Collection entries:

import Summits.BirchSwinnertonDyer.BirchSwinnertonDyer.Theorems.AlignedTransportAtTwoBSDOfMainConjectureRankOneAtTwoSigmaSqTwoFrobeniusModel
import Literature.NumberTheory.EllipticCurves.FormalGroupDictionaryProofs
import HarnessLib

/-!
# Glue lemmas for the Dwork step of the `σ²`-at-`2` discharge: base change of the closed-form series, of the Frobenius model, and the
# coefficient bookkeeping `T ≡ z²`, `V ≡ 1 (mod 2)` read through a ring map (step S6 of the plan for the PRINT stub `stub_sigmaSqTwo`)

Cell `bsd-f1-sign2`, WIDTH-5 attach seat `bsd-line-att-p3` g9 (`--supports stmt-BirchSwinnertonDyer-23008`; plan
`Cruxes/BSDOfMainConjectureRankOneAtTwo/SIGMASQ-AT-TWO-att-p3.md` §8). THEOREMS ONLY, over ABSTRACT commutative rings and a ring map `φ : A → B`
(instantiated with `R̂₂ → K₂ = R̂₂[1/2]` in `…SigmaSqTwoExistence.lean`; keeping these manipulations abstract keeps the elaboration of the concrete
`2`-adic completion cheap). BSD is not proved by any of this.

* `frob_map_series` — `𝒜, 𝒰, 𝒬, 𝒢, 𝔇, N₂` commute with `φ`;  `frobModel_curve_map` — the Frobenius model is `⟨1, b₂′, 0, 0, b₆′⟩^φ`;
* `frob_T_eq_map`, `frob_V_eq_map` — `T = φ_*(N₂·𝔇⁻¹)`, `V = φ_*(𝔇²·(𝒬𝒰²)⁻¹)`;
* `frob_dwork_hφ`, `frob_dwork_hu`, `frob_dwork_hu0` — the hypotheses `hφ`, `hu`, `hu0` of the tree's Dwork lemma
  `Literature.RingTheory.FormalGroups.coeff_mem_of_map_subst_eq_pow_mul` from `frob_coeff_N2_sub_mem` / `frob_coeff_calD_sq_sub_mem`;
* small normal-form lemmas (`frob_sigmaShift_two`, `frob_map_sigmaShift_sq`, `frob_coeff_sq_mem`, `frob_coeff_one_sigmaShift_sq_eq_one`, …).

## Sources
C. Blakestad, D. Grant, J. Number Theory 249 (2023), Lemma 5, Cor. 6, Prop. 13 [cite: BlakestadGrant2023, Prop. 13]; N. Koblitz, GTM 58, Ch. IV §2
Lemma 3 [cite: Koblitz1984, Ch. IV §2 Lemma 3].
-/

noncomputable section

set_option linter.dupNamespace false
set_option autoImplicit false

open scoped Classical
open PowerSeries WeierstrassCurve Literature.NumberTheory.EllipticCurves

namespace Summit.BirchSwinnertonDyer.BirchSwinnertonDyer.Theorems.AlignedTransportAtTwoSigmaSqTwo

/-- Coefficients of `f·g` lie in an ideal containing all coefficients of `f`. [folklore] -/
theorem coeff_mul_mem_of_coeff_mem {A : Type*} [CommRing A] (I : Ideal A) {f : A⟦X⟧} (hf : ∀ n, coeff n f ∈ I) (g : A⟦X⟧) (n : ℕ) :
    coeff n (f * g) ∈ I := by
  refine coeff_mem_of_map_mk_eq_zero I ?_ n
  have h0 : PowerSeries.map (Ideal.Quotient.mk I) f = 0 := by
    ext k; rw [coeff_map, map_zero, Ideal.Quotient.eq_zero_iff_mem]; exact hf k
  rw [map_mul, h0, zero_mul]

/-- In a commutative ring two right inverses of the same element agree. [folklore] -/
theorem inv_unique_aux {A : Type*} [CommRing A] {u a b : A} (ha : u * a = 1) (hb : u * b = 1) : a = b := by
  calc a = a * (u * b) := by rw [hb, mul_one]
    _ = (u * a) * b := by ring
    _ = b := by rw [ha, one_mul]

/-- The closed-form series `𝒜, 𝒰, 𝒬, 𝒢, 𝔇, N₂` commute with base change along a ring map `φ`. [folklore] -/
theorem frob_map_series {A B : Type*} [CommRing A] [CommRing B] (φ : A →+* B) (V : WeierstrassCurve A) (W : WeierstrassCurve B)
    (hW : W = V.map φ) {X0 B2 g2 d : A} {cA cU cQ cG cD : A⟦X⟧} {cA' cU' cQ' cG' cD' : B⟦X⟧}
    (hA : cA = 4 * V.formalXMulSq - C X0 * X ^ 2)
    (hU : cU = V.formalXMulSq ^ 2 - 8 * C d * V.formalXMulSq * X ^ 2 + 2 * (C d * C X0 - 4 * C g2 * C X0) * X ^ 4)
    (hQ : cQ = V.formalXMulSq ^ 2 - 16 * C g2 * V.formalXMulSq * X ^ 2 - 4 * C g2 * C X0 * X ^ 4)
    (hG : cG = (-C B2 - 32 * C g2) * V.formalXMulSq ^ 2 - 4 * (1 + 2 * C B2) * C d * V.formalXMulSq * X ^ 2 +
        (1 + 2 * C B2) * (C d * C X0 - 4 * C g2 * C X0) * X ^ 4 - 8 * C g2 * C X0 * V.formalXMulSq * X ^ 2 -
        2 * C g2 * C X0 ^ 2 * X ^ 4)
    (hD : cD = (1 + 2 * C B2) * X * V.formalXMulSq * cU + V.formalXMulSq ^ 2 * cQ + 8 * C g2 * C X0 * X ^ 4 * cQ -
        X ^ 2 * V.formalXMulSq * cG)
    (hA' : cA' = 4 * W.formalXMulSq - C (φ X0) * X ^ 2)
    (hU' : cU' = W.formalXMulSq ^ 2 - 8 * C (φ d) * W.formalXMulSq * X ^ 2 + 2 * (C (φ d) * C (φ X0) - 4 * C (φ g2) * C (φ X0)) * X ^ 4)
    (hQ' : cQ' = W.formalXMulSq ^ 2 - 16 * C (φ g2) * W.formalXMulSq * X ^ 2 - 4 * C (φ g2) * C (φ X0) * X ^ 4)
    (hG' : cG' = (-C (φ B2) - 32 * C (φ g2)) * W.formalXMulSq ^ 2 - 4 * (1 + 2 * C (φ B2)) * C (φ d) * W.formalXMulSq * X ^ 2 +
        (1 + 2 * C (φ B2)) * (C (φ d) * C (φ X0) - 4 * C (φ g2) * C (φ X0)) * X ^ 4 - 8 * C (φ g2) * C (φ X0) * W.formalXMulSq * X ^ 2 -
        2 * C (φ g2) * C (φ X0) ^ 2 * X ^ 4)
    (hD' : cD' = (1 + 2 * C (φ B2)) * X * W.formalXMulSq * cU' + W.formalXMulSq ^ 2 * cQ' + 8 * C (φ g2) * C (φ X0) * X ^ 4 * cQ' -
        X ^ 2 * W.formalXMulSq * cG') :
    PowerSeries.map φ cA = cA' ∧ PowerSeries.map φ cU = cU' ∧ PowerSeries.map φ cQ = cQ' ∧ PowerSeries.map φ cG = cG' ∧
      PowerSeries.map φ cD = cD' ∧
      PowerSeries.map φ ((1 + 2 * C B2) * X * (2 - X) * V.formalXMulSq * cU) = (1 + 2 * C (φ B2)) * X * (2 - X) * W.formalXMulSq * cU' := by
  subst hW hA hU hQ hG hD hA' hU' hQ' hG' hD'
  simp only [map_sub, map_add, map_neg, map_mul, map_pow, map_C, map_X, map_ofNat, map_one, map_formalXMulSq, and_self]

/-- **The Frobenius model is the base change of the chart curve `⟨1, b₂′, 0, 0, b₆′⟩` over the coefficient ring** (`frobModel_curve` read
through a ring map `φ : A → K`, with `b₂′, b₆′ ∈ A` in the normal form of `frobParam_beta2/6_sub_mem`). [cite: BlakestadGrant2023, Prop. 7] -/
theorem frobModel_curve_map {A K : Type*} [CommRing A] [CommRing K] [Algebra ℚ K] (φ : A →+* K) (V V' : WeierstrassCurve K)
    (vc : VariableChange K) {B2 nu iq iu2 : A} {X0K B2K g2K dK i2 iqK iu2K nuK e t : K}
    (hB2 : φ B2 = B2K) (hnu : φ nu = nuK) (hiqφ : φ iq = iqK) (hiu2φ : φ iu2 = iu2K)
    (h1 : V.a₁ = 1) (h2 : V.a₂ = B2K) (h3 : V.a₃ = 0) (h4 : V.a₄ = 0) (h6 : V.a₆ = g2K * X0K ^ 2)
    (hX0 : X0K = -1 - 4 * B2K - 64 * g2K) (hi2 : (2 : K) * i2 = 1)
    (hiq : 3 * ((1 + 4 * nuK) ^ 2 - 4 * (1 + 4 * nuK) - 16) * iqK = 1) (hiu2 : (1 + 2 * B2K) * iu2K = 1)
    (hg2 : g2K = (1 + 4 * B2K) * (1 + nuK) * iqK) (hd : dK = -(1 + 4 * nuK) * g2K)
    (he : e = X0K * i2 ^ 2) (ht : t = (3 * X0K ^ 2 + 8 * B2K * X0K + 2 * X0K) * i2 ^ 4)
    (h1' : V'.a₁ = V.a₁) (h2' : V'.a₂ = V.a₂) (h3' : V'.a₃ = V.a₃) (h4' : V'.a₄ = V.a₄ - 5 * t)
    (h6' : V'.a₆ = V.a₆ - V.b₂ * t - 7 * e * t)
    (hvu : (vc.u : K) = 2 * (1 + 2 * B2K)) (hvr : vc.r = (-X0K + 32 * dK) * i2 ^ 2) (hvs : vc.s = (1 + 2 * B2K) - i2)
    (hvt : vc.t = -((-X0K + 32 * dK) * i2 ^ 2) * i2) :
    vc • V' = (⟨1, (-48 * B2 ^ 2 * nu ^ 2 - 96 * B2 * nu ^ 2 + 24 * B2 ^ 2 * nu - 24 * nu ^ 2 - 72 * B2 * nu + 57 * B2 ^ 2 - 18 * nu +
      24 * B2 + 6) * iq * iu2 ^ 2, 0, 0,
      (16384 * B2 ^ 3 * nu ^ 6 + 12288 * B2 ^ 2 * nu ^ 6 + 98304 * B2 ^ 3 * nu ^ 5 + 3072 * B2 * nu ^ 6 +
        73728 * B2 ^ 2 * nu ^ 5 + 227328 * B2 ^ 3 * nu ^ 4 + 256 * nu ^ 6 + 18432 * B2 * nu ^ 5 + 170496 * B2 ^ 2 * nu ^ 4 +
        262144 * B2 ^ 3 * nu ^ 3 + 1536 * nu ^ 5 + 42624 * B2 * nu ^ 4 + 196608 * B2 ^ 2 * nu ^ 3 + 158784 * B2 ^ 3 * nu ^ 2 +
        3552 * nu ^ 4 + 49152 * B2 * nu ^ 3 + 119088 * B2 ^ 2 * nu ^ 2 + 47232 * B2 ^ 3 * nu + 4096 * nu ^ 3 + 29772 * B2 * nu ^ 2 +
        35424 * B2 ^ 2 * nu + 5184 * B2 ^ 3 + 2481 * nu ^ 2 + 8856 * B2 * nu + 3888 * B2 ^ 2 + 738 * nu + 972 * B2 + 81) *
        iq ^ 3 * iu2 ^ 6⟩ : WeierstrassCurve A).map φ := by
  rw [frobModel_curve V V' vc h1 h2 h3 h4 h6 hX0 hi2 hiq hiu2 hg2 hd he ht h1' h2' h3' h4' h6' hvu hvr hvs hvt]
  ext
  · rw [map_a₁, map_one]
  · rw [map_a₂, ← hB2, ← hnu, ← hiqφ, ← hiu2φ]
    simp only [map_mul, map_add, map_sub, map_neg, map_pow, map_ofNat]
    ring
  · rw [map_a₃, map_zero]
  · rw [map_a₄, map_zero]
  · rw [map_a₆, ← hB2, ← hnu, ← hiqφ, ← hiu2φ]
    simp only [map_mul, map_add, map_pow, map_ofNat]


section Glue

variable {A B : Type*} [CommRing A] [CommRing B] (φ : A →+* B)

/-- `A = Xs − e·z²` with `e = X₀·i₂²`, `C` distributed. [folklore] -/
theorem frob_A_normalForm {Xs A' : B⟦X⟧} {e X0 i2 : B} (hA : A' = Xs - C e * X ^ 2) (he : e = X0 * i2 ^ 2) :
    A' = Xs - C X0 * C i2 ^ 2 * X ^ 2 := by rw [hA, he, map_mul, map_pow]

/-- `Dn(0) = 1` for Vélu's denominator. [cite: BlakestadGrant2023, Lemma 12] -/
theorem frob_constantCoeff_Dn (V : WeierstrassCurve B) {e f t : B} {A' Dn : B⟦X⟧} (hA : A' = V.formalXMulSq - C e * X ^ 2)
    (hDn : Dn = V.formalXMulSq * A' ^ 2 + C t * X ^ 4 * (C V.a₁ * X * A' - V.formalXMulSq - C f * X ^ 3)) :
    constantCoeff Dn = 1 := by
  have hA0 : constantCoeff A' = 1 := by
    rw [hA, map_sub, map_mul, map_pow, constantCoeff_X, constantCoeff_formalXMulSq]; ring
  rw [hDn, map_add, map_mul, map_mul, map_mul, map_pow, map_pow, constantCoeff_X, constantCoeff_formalXMulSq, hA0]; ring

/-- Base change of a normalised series: `σ^φ(0) = 0`, `[z¹]σ^φ = 1`. [folklore] -/
theorem frob_map_normalised (α : B →+* B) {σ σ'' : B⟦X⟧} (hσ'' : σ'' = PowerSeries.map α σ) (h0 : constantCoeff σ = 0)
    (h1 : coeff 1 σ = 1) : constantCoeff σ'' = 0 ∧ coeff 1 σ'' = 1 := by
  subst hσ''
  refine ⟨?_, by rw [coeff_map, h1, map_one]⟩
  rw [← coeff_zero_eq_constantCoeff_apply, coeff_map, coeff_zero_eq_constantCoeff_apply, h0, map_zero]

/-- `T/z = 2·Tₙ` with `Tₙ = i₂·(T/z)`, `Tₙ(0) = u₂` when `[z¹]T = 2u₂`, `2i₂ = 1`. [folklore] -/
theorem frob_sigmaShift_two {i2 u2 : B} (hi2 : (2 : B) * i2 = 1) {T Tn : B⟦X⟧} (hTn : Tn = C i2 * sigmaShift T)
    (hT1 : coeff 1 T = 2 * u2) : sigmaShift T = C (2 : B) * Tn ∧ constantCoeff Tn = u2 := by
  subst hTn
  have hC2 : (C (2 : B) : B⟦X⟧) * C i2 = 1 := by rw [← map_mul, hi2, map_one]
  refine ⟨by rw [← mul_assoc, hC2, one_mul], ?_⟩
  rw [map_mul, constantCoeff_C, constantCoeff_sigmaShift, hT1]
  linear_combination u2 * hi2

/-- `(σ^α/z)² = (H)^α` for `H = (σ/z)²`. [folklore] -/
theorem frob_map_sigmaShift_sq (α : B →+* B) {σ σ'' H : B⟦X⟧} (hσ'' : σ'' = PowerSeries.map α σ) (hH : H = sigmaShift σ ^ 2) :
    PowerSeries.map α H = sigmaShift σ'' ^ 2 := by
  rw [hH, hσ'', map_pow, sigmaShift_map]

/-- `H(0) = 1` and `[z¹]H = a₁ = 1` for `H = (σ/z)²`, `σ` Mazur–Tate odd and normalised on an `a₁ = 1` curve.
[cite: MazurSteinTate2006, Thm. 1.3] -/
theorem frob_H_coeffs (W : WeierstrassCurve B) (h1 : W.a₁ = 1) {σ H : B⟦X⟧} (hH : H = sigmaShift σ ^ 2) (hσ0 : constantCoeff σ = 0)
    (hσ1 : coeff 1 σ = 1) (hodd : W.IsFormallyOdd σ) : constantCoeff H = 1 ∧ coeff 1 H = 1 := by
  subst hH
  refine ⟨by rw [map_pow, constantCoeff_sigmaShift, hσ1, one_pow], ?_⟩
  rw [coeff_one_sigmaShift_sq hσ1, WeierstrassCurve.two_mul_coeff_two_of_isFormallyOdd W hodd hσ0 hσ1, h1]

/-- `σ² = z²·H ∈ S⟦z⟧` when `H ∈ S⟦z⟧`. [folklore] -/
theorem frob_coeff_sq_mem (S : Subring B) {σ H : B⟦X⟧} (hH : H = sigmaShift σ ^ 2) (hσ0 : constantCoeff σ = 0)
    (hmem : ∀ n, coeff n H ∈ S) (n : ℕ) : coeff n (σ ^ 2) ∈ S := by
  have hσsq : σ ^ 2 = X ^ 2 * H := by rw [hH, ← mul_pow X (sigmaShift σ) 2, X_mul_sigmaShift hσ0]
  rw [hσsq, coeff_X_pow_mul']
  split_ifs
  · exact hmem _
  · exact zero_mem _

/-- **`T = φ_*(N₂·𝔇⁻¹)`**: if `T·𝔇^φ = N₂^φ` over `B` and `𝔇·𝔇⁻¹ = 1` over `A`. [cite: BlakestadGrant2023, Lemma 12] -/
theorem frob_T_eq_map {T cDK N2K : B⟦X⟧} {cDR invD N2R TR : A⟦X⟧} (hTD : T * cDK = N2K) (hmapD : PowerSeries.map φ cDR = cDK)
    (hmapN : PowerSeries.map φ N2R = N2K) (hinv : cDR * invD = 1) (hTR : TR = N2R * invD) : T = PowerSeries.map φ TR := by
  have e1 : PowerSeries.map φ cDR * PowerSeries.map φ invD = 1 := by rw [← map_mul, hinv, map_one]
  calc T = T * (PowerSeries.map φ cDR * PowerSeries.map φ invD) := by rw [e1, mul_one]
    _ = (T * cDK) * PowerSeries.map φ invD := by rw [hmapD]; ring
    _ = PowerSeries.map φ TR := by rw [hTD, ← hmapN, hTR, map_mul]

/-- **`V = φ_*(𝔇²·(𝒬𝒰²)⁻¹)`**. [cite: BlakestadGrant2023, Prop. 13] -/
theorem frob_V_eq_map {VD cDK cQK cUK : B⟦X⟧} {cDR cQR cUR invQ VR : A⟦X⟧} (hVeq : VD = cDK ^ 2 * invOfUnit (cQK * cUK ^ 2) 1)
    (hmapD : PowerSeries.map φ cDR = cDK) (hmapQ : PowerSeries.map φ cQR = cQK) (hmapU : PowerSeries.map φ cUR = cUK)
    (hQ0 : constantCoeff cQR = 1) (hU0 : constantCoeff cUR = 1) (hinvQ : invQ = invOfUnit (cQR * cUR ^ 2) 1)
    (hVR : VR = cDR ^ 2 * invQ) : VD = PowerSeries.map φ VR := by
  have hQU0 : constantCoeff (cQR * cUR ^ 2) = 1 := by rw [map_mul, map_pow, hQ0, hU0]; ring
  rw [hVeq, hVR, map_mul, map_pow, hmapD, hinvQ, Literature.NumberTheory.EllipticCurves.map_invOfUnit_one φ _ hQU0, map_mul, map_pow,
    hmapQ, hmapU]

/-- **Dwork's `hφ`**: `T = φ_*(N₂𝔇⁻¹)` with `N₂ − z²𝔇 ∈ 2A⟦z⟧` ⟹ `[zⁿ]T = δ_{n,2} + 2a`, `a ∈ φ(A)`. [cite: Koblitz1984, Ch. IV §2 Lemma 3] -/
theorem frob_dwork_hφ {T : B⟦X⟧} {cDR invD N2R TR : A⟦X⟧} (hinv : cDR * invD = 1) (hTR : TR = N2R * invD)
    (hmem : ∀ n, coeff n (N2R - X ^ 2 * cDR) ∈ Ideal.span {(2 : A)}) (hT : T = PowerSeries.map φ TR) (n : ℕ) :
    ∃ a ∈ φ.range, coeff n T = (if n = 2 then 1 else 0) + ((2 : ℕ) : B) * a := by
  have hdiff : TR - X ^ 2 = (N2R - X ^ 2 * cDR) * invD := by rw [hTR]; linear_combination (X ^ 2) * hinv
  have hm : coeff n (TR - X ^ 2) ∈ Ideal.span {(2 : A)} := by rw [hdiff]; exact coeff_mul_mem_of_coeff_mem _ hmem _ n
  obtain ⟨a, ha⟩ := Ideal.mem_span_singleton'.mp hm
  refine ⟨φ a, ⟨a, rfl⟩, ?_⟩
  have e : coeff n TR = (if n = 2 then 1 else 0) + a * 2 := by
    rw [map_sub, coeff_X_pow] at ha
    linear_combination -ha
  rw [hT, coeff_map, Nat.cast_ofNat, e, map_add, map_mul, map_ofNat]
  split_ifs <;> simp [mul_comm]

/-- **Dwork's `hu0`, `hu`**: `V = φ_*(𝔇²(𝒬𝒰²)⁻¹)` with `𝔇² − 𝒬𝒰² ∈ 2A⟦z⟧` ⟹ `V(0) = 1`, `[zⁿ⁺¹]V = 2a`, `a ∈ φ(A)`.
[cite: Koblitz1984, Ch. IV §2 Lemma 3] -/
theorem frob_dwork_hu {VD : B⟦X⟧} {cDR cQR cUR invQ VR : A⟦X⟧} (hQ0 : constantCoeff cQR = 1) (hU0 : constantCoeff cUR = 1)
    (hD0 : constantCoeff cDR = 1) (hinvQ : invQ = invOfUnit (cQR * cUR ^ 2) 1) (hVR : VR = cDR ^ 2 * invQ)
    (hmem : ∀ n, coeff n (cDR ^ 2 - cQR * cUR ^ 2) ∈ Ideal.span {(2 : A)}) (hV : VD = PowerSeries.map φ VR) :
    constantCoeff VD = 1 ∧ ∀ n, ∃ a ∈ φ.range, coeff (n + 1) VD = ((2 : ℕ) : B) * a := by
  have hQU0 : constantCoeff (cQR * cUR ^ 2) = 1 := by rw [map_mul, map_pow, hQ0, hU0]; ring
  have hinvQ1 : (cQR * cUR ^ 2) * invQ = 1 := by rw [hinvQ]; exact mul_invOfUnit _ 1 (by rw [hQU0, Units.val_one])
  have hVR0 : constantCoeff VR = 1 := by
    rw [hVR, map_mul, map_pow, hD0, hinvQ, constantCoeff_invOfUnit, inv_one, Units.val_one]; ring
  refine ⟨by rw [hV, ← coeff_zero_eq_constantCoeff_apply, coeff_map, coeff_zero_eq_constantCoeff_apply, hVR0, map_one], fun n => ?_⟩
  have hdiff : VR - 1 = (cDR ^ 2 - cQR * cUR ^ 2) * invQ := by rw [hVR]; linear_combination hinvQ1
  have hm : coeff (n + 1) (VR - 1) ∈ Ideal.span {(2 : A)} := by rw [hdiff]; exact coeff_mul_mem_of_coeff_mem _ hmem _ (n + 1)
  obtain ⟨a, ha⟩ := Ideal.mem_span_singleton'.mp hm
  refine ⟨φ a, ⟨a, rfl⟩, ?_⟩
  have e : coeff (n + 1) VR = a * 2 := by
    rw [map_sub, coeff_one, if_neg (Nat.succ_ne_zero n), sub_zero] at ha
    exact ha.symm
  rw [hV, coeff_map, e, map_mul, map_ofNat, Nat.cast_ofNat, mul_comm]

end Glue

end Summit.BirchSwinnertonDyer.BirchSwinnertonDyer.Theorems.AlignedTransportAtTwoSigmaSqTwo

## Goal of the exercise
Within the records above, find every line containing "hσsq" and report only how many there are.

## Result of this exercise
2